A robust NLP pipeline for stemming, lemmatization, and vectorization
Project description
NLPProcessor
Overview
NLPProcessor is an automated, adaptive NLP pipeline that dynamically handles:
- Tokenization (Word & Sentence)
- Stopword Removal
- POS Tagging
- Named Entity Recognition (NER)
- Text Normalization (Lowercasing, Punctuation Removal, etc.)
- Stemming & Lemmatization (via NLTK or spaCy)
- Vectorization (TF-IDF or Count Vectorizer)
- Dependency Management (Auto-installs missing libraries)
- Support for 2D Text Arrays (Processes lists of lists of text)

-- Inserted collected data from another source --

import Summits.CriticalPhenomena.PercolationContinuityZ3.Theorems.Transplant.FKConnectivityAllQPat3ThetaJoin
import HarnessLib

/-!
# Connectivity correlation inequalities for `φ_{w,q}`, every `q > 0` — the CORNER (type-II two-sum) gluing: patterns, antipodal
# exponent and the bilinear decomposition (Stage S3, part 1)

Definitions + theorems file (`--supports stmt-CriticalPhenomena-4575`), census lane `prim-bschramm-census` (gen 36) of the post-continuity programme (LANE 2 bschramm, FK sub-lane);
builds on p205010 (kernel theorem, internal audit signed; external expert review pending).
No named facts, no sorries; standard axioms.  Census g32 §4.1's TYPE-II configuration — two pieces `Q₁ ∋ s`, `Q₂ ∋ t` glued in
parallel between `u, v`, the composite read on the marks `(u, s, t)` (one mark AT the corner `u`): `FK.joinC` / `FK.corrC`,
`FK.pat3_union2_corner`, `FK.apExp_union2_corner` (= fk-2's `FK.apExp_parallel`), **`FK.tval_union2_corner`** (the bilinear
decomposition).  With the product-cone machinery of `…Pat3SymCone` / `…Pat3FastCheck` (embedded as a three-piece gluing with an
empty third piece, file `…Pat3CornerCone.lean`) this yields `T_sym`/`STAR ≥ 0` for the placement {corner, inner, inner}.
[cite: AyyerLinussonRavichandran2025, §7 eq. (13)–(15) (p. 22)] [cite: Grimmett2006, §3.8 (pp. 61–62)]
-/

noncomputable section

namespace Summit.CriticalPhenomena.PercolationContinuityZ3.Theorems

namespace FK

open SimpleGraph Literature.Probability.LatticeModels Literature.Probability.Percolation

/-! ### The CORNER (type-II two-sum) configuration: two pieces in parallel between `u, v`, marks `(u, s, t)` (census g32 §4.1) -/

/-- **CORNER join**: the pattern of `γ₁ ∪ γ₂` on the marks `(u, s, t)` — the corner `u`, the mark `s` of the first piece, the
mark `t` of the second piece — from the pieces' patterns on `(u, v, s)` and `(u, v, t)` (`toU`/`toV` = "the mark reaches
`u`/`v`" given whether the corners are joined). [folklore] -/
def joinC (P1 P2 : Pat3) : Pat3 :=
  Pat3.ofBits (P1.toU (P1.xy || P2.xy)) (P2.toU (P1.xy || P2.xy))
    ((P1.toU (P1.xy || P2.xy) && P2.toU (P1.xy || P2.xy)) || (P1.toV (P1.xy || P2.xy) && P2.toV (P1.xy || P2.xy)))

/-- **CORNER level correction**: one extra cycle when both pieces join the corners. [folklore] -/
def corrC (P1 P2 : Pat3) : ℕ := if P1.xy && P2.xy then 1 else 0

/-- The CORNER correction is at most `1`. [folklore] -/
theorem corrC_le_one : ∀ P1 P2 : Pat3, corrC P1 P2 ≤ 1 := by decide

section Corner

open scoped Classical

variable {V : Type*} {E₁ E₂ : Finset (Sym2 V)} {V₁ V₂ : Set V} {u v : V}

/-- **PATTERN GLUING FOR THE CORNER CONFIGURATION**: for two pieces `Q₁ ∋ s`, `Q₂ ∋ t` (marks off the other piece and off
the corners) glued in parallel between `u, v`, the pattern of `γ₁ ∪ γ₂` on `(u, s, t)` is `joinC` of the pieces' patterns on
`(u, v, s)`, `(u, v, t)`. [folklore] -/
theorem pat3_union2_corner (h₁ : ∀ e ∈ (↑E₁ : Set (Sym2 V)), ∀ z ∈ e, z ∈ V₁)
    (h₂ : ∀ e ∈ (↑E₂ : Set (Sym2 V)), ∀ z ∈ e, z ∈ V₂) (h12 : V₁ ∩ V₂ ⊆ ({u, v} : Set V)) {s t : V}
    (hs2 : s ∉ V₂) (ht1 : t ∉ V₁) (hsu : s ≠ u) (hsv : s ≠ v) (htu : t ≠ u) (htv : t ≠ v) (hst : s ≠ t)
    {γ₁ γ₂ : Finset (Sym2 V)} (g₁ : γ₁ ⊆ E₁) (g₂ : γ₂ ⊆ E₂) :
    pat3 (γ₁ ∪ γ₂) u s t = joinC (pat3 γ₁ u v s) (pat3 γ₂ u v t) := by
  have h21 : V₂ ∩ V₁ ⊆ ({u, v} : Set V) := fun z hz => h12 ⟨hz.2, hz.1⟩
  have pc : ({v, u} : Set V) = {u, v} := Set.pair_comm _ _
  -- `u ~ v`
  have euv := reachable_union_parallel h₁ h₂ h12 g₁ g₂
  -- mark/corner relations
  have e_ut := reachable_union_par_third h₁ h₂ h12 ht1 htu htv g₁ g₂
  have e_vt := reachable_union_par_third (x := v) (y := u) h₁ h₂ (by rwa [pc]) ht1 htv htu g₁ g₂
  have e_us := reachable_union_par_third h₂ h₁ h21 hs2 hsu hsv g₂ g₁
  rw [Finset.union_comm γ₂] at e_us
  have e_vs := reachable_union_par_third (x := v) (y := u) h₂ h₁ (by rwa [pc]) hs2 hsv hsu g₂ g₁
  rw [Finset.union_comm γ₂] at e_vs
  have e_st := reachable_union_marks h₁ h₂ h12 (m := s) (m' := t) hs2 ht1 hsu hsv hst g₁ g₂
  have b11 := pat3_xy_iff γ₁ u v s
  have b12 := pat3_xs_iff γ₁ u v s
  have b13 := pat3_ys_iff γ₁ u v s
  have b21 := pat3_xy_iff γ₂ u v t
  have b22 := pat3_xs_iff γ₂ u v t
  have b23 := pat3_ys_iff γ₂ u v t
  have buv : ((pat3 γ₁ u v s).xy || (pat3 γ₂ u v t).xy) = true ↔
      (openGraph (↑γ₁ : BondConfig V)).Reachable u v ∨ (openGraph (↑γ₂ : BondConfig V)).Reachable u v := by
    rw [Bool.or_eq_true, b11, b21]
  have p1 : ((openGraph (↑γ₂ : BondConfig V)).Reachable u v ∨ (openGraph (↑γ₁ : BondConfig V)).Reachable u v) ↔
      ((openGraph (↑γ₁ : BondConfig V)).Reachable u v ∨ (openGraph (↑γ₂ : BondConfig V)).Reachable u v) := Or.comm
  have s1 : (openGraph (↑γ₁ : BondConfig V)).Reachable v u ↔ (openGraph (↑γ₁ : BondConfig V)).Reachable u v :=
    ⟨Reachable.symm, Reachable.symm⟩
  have s2 : (openGraph (↑γ₂ : BondConfig V)).Reachable v u ↔ (openGraph (↑γ₂ : BondConfig V)).Reachable u v :=
    ⟨Reachable.symm, Reachable.symm⟩
  have q0 : ((openGraph (↑γ₁ : BondConfig V)).Reachable v u ∨ (openGraph (↑γ₂ : BondConfig V)).Reachable v u) ↔
      ((openGraph (↑γ₁ : BondConfig V)).Reachable u v ∨ (openGraph (↑γ₂ : BondConfig V)).Reachable u v) := by rw [s1, s2]
  have q1 : ((openGraph (↑γ₂ : BondConfig V)).Reachable v u ∨ (openGraph (↑γ₁ : BondConfig V)).Reachable v u) ↔
      ((openGraph (↑γ₁ : BondConfig V)).Reachable u v ∨ (openGraph (↑γ₂ : BondConfig V)).Reachable u v) := by
    rw [s1, s2]; exact Or.comm
  have Xt := Pat3.toU_iff b22 b23 buv e_ut
  have Yt := Pat3.toV_iff b22 b23 (buv.trans q0.symm) e_vt
  have Xs := Pat3.toU_iff b12 b13 (buv.trans p1.symm) e_us
  have Ys := Pat3.toV_iff b12 b13 (buv.trans q1.symm) e_vs
  have E3 : (openGraph (↑(γ₁ ∪ γ₂) : BondConfig V)).Reachable s t ↔
      ((openGraph (↑(γ₁ ∪ γ₂) : BondConfig V)).Reachable u s ∧ (openGraph (↑(γ₁ ∪ γ₂) : BondConfig V)).Reachable u t) ∨
        ((openGraph (↑(γ₁ ∪ γ₂) : BondConfig V)).Reachable v s ∧ (openGraph (↑(γ₁ ∪ γ₂) : BondConfig V)).Reachable v t) := by
    rw [e_st]
    constructor
    · rintro (⟨h1, h2⟩ | ⟨h1, h2⟩)
      · exact Or.inl ⟨h1.symm, h2⟩
      · exact Or.inr ⟨h1.symm, h2⟩
    · rintro (⟨h1, h2⟩ | ⟨h1, h2⟩)
      · exact Or.inl ⟨h1.symm, h2⟩
      · exact Or.inr ⟨h1.symm, h2⟩
  rw [pat3_eq_ofBits]
  unfold joinC
  have c1 := conn_iff (γ₁ ∪ γ₂) u s
  have c2 := conn_iff (γ₁ ∪ γ₂) u t
  have c3 := conn_iff (γ₁ ∪ γ₂) s t
  congr 1
  · exact Bool.eq_iff_iff.2 (c1.trans Xs.symm)
  · exact Bool.eq_iff_iff.2 (c2.trans Xt.symm)
  · exact Bool.eq_iff_iff.2 (c3.trans (E3.trans (bool_or_and_iff Xs Xt Ys Yt).symm))

end Corner

/-! ### CORNER gluing: the antipodal exponent and the bilinear decomposition -/

section CornerExp

open scoped Classical

variable {V : Type*} [Fintype V] {E₁ E₂ : Finset (Sym2 V)} {V₁ V₂ : Set V} {u v : V}

/-- **ANTIPODAL EXPONENT ACROSS A CORNER GLUING** (fk-2's `FK.apExp_parallel`): `k(γ)+k(γᶜ)+2|V| = Σ_p (k(γ_p)+k(γ_pᶜ))
+ corrC(patterns) + corrC(complement patterns)`. [folklore] -/
theorem apExp_union2_corner (hd : Disjoint E₁ E₂) (h₁ : ∀ e ∈ (↑E₁ : Set (Sym2 V)), ∀ z ∈ e, z ∈ V₁)
    (h₂ : ∀ e ∈ (↑E₂ : Set (Sym2 V)), ∀ z ∈ e, z ∈ V₂) (h12 : V₁ ∩ V₂ ⊆ ({u, v} : Set V)) (huv : u ≠ v) (s t : V)
    {γ₁ γ₂ : Finset (Sym2 V)} (g₁ : γ₁ ⊆ E₁) (g₂ : γ₂ ⊆ E₂) :
    apExp (E₁ ∪ E₂) (γ₁ ∪ γ₂) + 2 * Fintype.card V =
      apExp E₁ γ₁ + apExp E₂ γ₂ + corrC (pat3 γ₁ u v s) (pat3 γ₂ u v t) +
        corrC (pat3 (E₁ \ γ₁) u v s) (pat3 (E₂ \ γ₂) u v t) := by
  have e1 := apExp_parallel hd h₁ h₂ h12 huv le_rfl le_rfl g₁ g₂
  rw [ite_prop_eq_ite_bool (p := (openGraph (↑γ₁ : BondConfig V)).Reachable u v ∧ (openGraph (↑γ₂ : BondConfig V)).Reachable u v)
      (bb := (pat3 γ₁ u v s).xy && (pat3 γ₂ u v t).xy) (by rw [Bool.and_eq_true, pat3_xy_iff, pat3_xy_iff]),
    ite_prop_eq_ite_bool
      (p := (openGraph (↑(E₁ \ γ₁) : BondConfig V)).Reachable u v ∧ (openGraph (↑(E₂ \ γ₂) : BondConfig V)).Reachable u v)
      (bb := (pat3 (E₁ \ γ₁) u v s).xy && (pat3 (E₂ \ γ₂) u v t).xy) (by rw [Bool.and_eq_true, pat3_xy_iff, pat3_xy_iff])] at e1
  unfold corrC
  omega

/-- **BILINEAR DECOMPOSITION OF `tval` OVER A CORNER GLUING** (census g32 §2.1, "the r-linear form" for `r = 2` at a
2-separation through a marked terminal). [folklore] -/
theorem tval_union2_corner (hd : Disjoint E₁ E₂) (h₁ : ∀ e ∈ (↑E₁ : Set (Sym2 V)), ∀ z ∈ e, z ∈ V₁)
    (h₂ : ∀ e ∈ (↑E₂ : Set (Sym2 V)), ∀ z ∈ e, z ∈ V₂) (h12 : V₁ ∩ V₂ ⊆ ({u, v} : Set V)) (huv : u ≠ v)
    {s t : V} (hs2 : s ∉ V₂) (ht1 : t ∉ V₁) (hsu : s ≠ u) (hsv : s ≠ v) (htu : t ≠ u) (htv : t ≠ v) (hst : s ≠ t)
    (w : ℕ → ℝ) (tab : Pat3 → Pat3 → ℤ) :
    tval (fun n => w (n + 2 * Fintype.card V)) (E₁ ∪ E₂) u s t tab =
      ∑ γ₁ ∈ E₁.powerset, ∑ γ₂ ∈ E₂.powerset,
        w (apExp E₁ γ₁ + apExp E₂ γ₂ + corrC (pat3 γ₁ u v s) (pat3 γ₂ u v t) +
            corrC (pat3 (E₁ \ γ₁) u v s) (pat3 (E₂ \ γ₂) u v t)) *
          (tab (joinC (pat3 γ₁ u v s) (pat3 γ₂ u v t)) (joinC (pat3 (E₁ \ γ₁) u v s) (pat3 (E₂ \ γ₂) u v t)) : ℝ) := by
  unfold tval
  beta_reduce
  rw [sum_powerset_union_disj hd]
  refine Finset.sum_congr rfl fun γ₁ hγ₁ => Finset.sum_congr rfl fun γ₂ hγ₂ => ?_
  have g₁ := Finset.mem_powerset.1 hγ₁
  have g₂ := Finset.mem_powerset.1 hγ₂
  rw [union_sdiff_union hd g₁ g₂, apExp_union2_corner hd h₁ h₂ h12 huv s t g₁ g₂,
    pat3_union2_corner h₁ h₂ h12 hs2 ht1 hsu hsv htu htv hst g₁ g₂,
    pat3_union2_corner h₁ h₂ h12 hs2 ht1 hsu hsv htu htv hst Finset.sdiff_subset Finset.sdiff_subset]

end CornerExp

end FK

end Summit.CriticalPhenomena.PercolationContinuityZ3.Theorems

end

- Exception-Free Execution (Handles API changes without breaking)
Features
- Automated dependency installation
- Works with both NLTK and spaCy
- Vectorization support using scikit-learn
- Handles single strings and 2D arrays
- No human intervention required
Installation
Run the following command to install missing dependencies:
pip install pun_nlp
Usage
Import and Initialize
from pun_nlp import NLPProcessor
processor = NLPProcessor(stem=True, lemmatize=True, vectorize="tfidf", backend="spacy")
Process a Single Text
output = processor.process("running jumped swimming")
print(output)
Process a 2D Array of Text
input_texts = [
["I am running", "He is jumping"],
["They are swimming", "Dogs are barking"]
]
output = processor.process(input_texts)
print(output)
Customization Options
| Parameter | Description |
|---|---|
stem |
Enable stemming (default: False) |
lemmatize |
Enable lemmatization (default: False) |
vectorize |
Choose "tfidf", "count", or None (default: None) |
tokenize |
Enable word/sentence tokenization (default: False) |
remove_stopwords |
Remove stopwords (default: False) |
pos_tagging |
Enable Part-of-Speech tagging (default: False) |
ner |
Enable Named Entity Recognition (default: False) |
normalize |
Lowercase and remove punctuation (default: False) |
backend |
Choose "nltk" or "spacy" (default: "nltk") |
Check Supported Vectorizers
print(NLPProcessor.supported_vectorizers()) # ['tfidf', 'count']
License
This project is licensed under the MIT License - see the LICENSE file for details.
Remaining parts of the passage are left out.